- **BRIEF**
Each entry has to be reproduced in full, exactly as given.

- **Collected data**

import Summits.HubbardSuperconductivity.HubbardSuperconductivity.Theorems.AnisotropyChordTransferFibre3FinXDEvalW

/-!
# Route `AnisotropyChord` / H0 rotor rung: FIN per-`L` row-D (KT-2a″) cell facts, `L = 21`, cells 102–102

Kernel facts `xdCellAny0 21 (49/50) la lb aD = true` (in-kernel point tables, zero data; `decide +kernel`) for the combined-cell
grid of `L = 21` (g5 design, 1–2.5 % cells); assembled in `…FinXDTwentyOne`.  Prover seat `hubbard-h0-rotor-p3` g7; helper for piece A =
stmt-HubbardSuperconductivity-23918 of rung 19089 (`--supports`, helper class).  WHAT THIS IS NOT: nothing here proves superconductivity in the
Hubbard model (rotor TARGET as worded stays FALSE, g15 verdict); kernel facts for ONE hypothesis of ONE conditional reduction.
-/

set_option linter.dupNamespace false
set_option autoImplicit false

namespace Summit.HubbardSuperconductivity.HubbardSuperconductivity.Theorems.AnisotropyChord.Transfer.Fibre3

namespace FinXD

/-- cell 102 of `L = 21` (`cert`). [folklore] -/
theorem xd21_102 : xdCellAny0 21 (49/50 : ℚ) 1512155639238647 1549959530219614 (2/25 : ℚ) = true := by (rw [← xdCellAnyW0_eq]; decide +kernel)

end FinXD

end Summit.HubbardSuperconductivity.HubbardSuperconductivity.Theorems.AnisotropyChord.Transfer.Fibre3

- **ANSWER AREA**
import Summits.HubbardSuperconductivity.HubbardSuperconductivity.Theorems.AnisotropyChordTransferFibre3FinXDEvalW

/-!
# Route `AnisotropyChord` / H0 rotor rung: FIN per-`L` row-D (KT-2a″) cell facts, `L = 21`, cells 102–102

Kernel facts `xdCellAny0 21 (49/50) la lb aD = true` (in-kernel point tables, zero data; `decide +kernel`) for the combined-cell
grid of `L = 21` (g5 design, 1–2.5 % cells); assembled in `…FinXDTwentyOne`.  Prover seat `hubbard-h0-rotor-p3` g7; helper for piece A =
stmt-HubbardSuperconductivity-23918 of rung 19089 (`--supports`, helper class).  WHAT THIS IS NOT: nothing here proves superconductivity in the
Hubbard model (rotor TARGET as worded stays FALSE, g15 verdict); kernel facts for ONE hypothesis of ONE conditional reduction.
-/

set_option linter.dupNamespace false
set_option autoImplicit false

namespace Summit.HubbardSuperconductivity.HubbardSuperconductivity.Theorems.AnisotropyChord.Transfer.Fibre3

namespace FinXD

/-- cell 102 of `L = 21` (`cert`). [folklore] -/
theorem xd21_102 : xdCellAny0 21 (49/50 : ℚ) 1512155639238647 1549959530219614 (2/25 : ℚ) = true := by (rw [← xdCellAnyW0_eq]; decide +kernel)

end FinXD

end Summit.HubbardSuperconductivity.HubbardSuperconductivity.Theorems.AnisotropyChord.Transfer.Fibre3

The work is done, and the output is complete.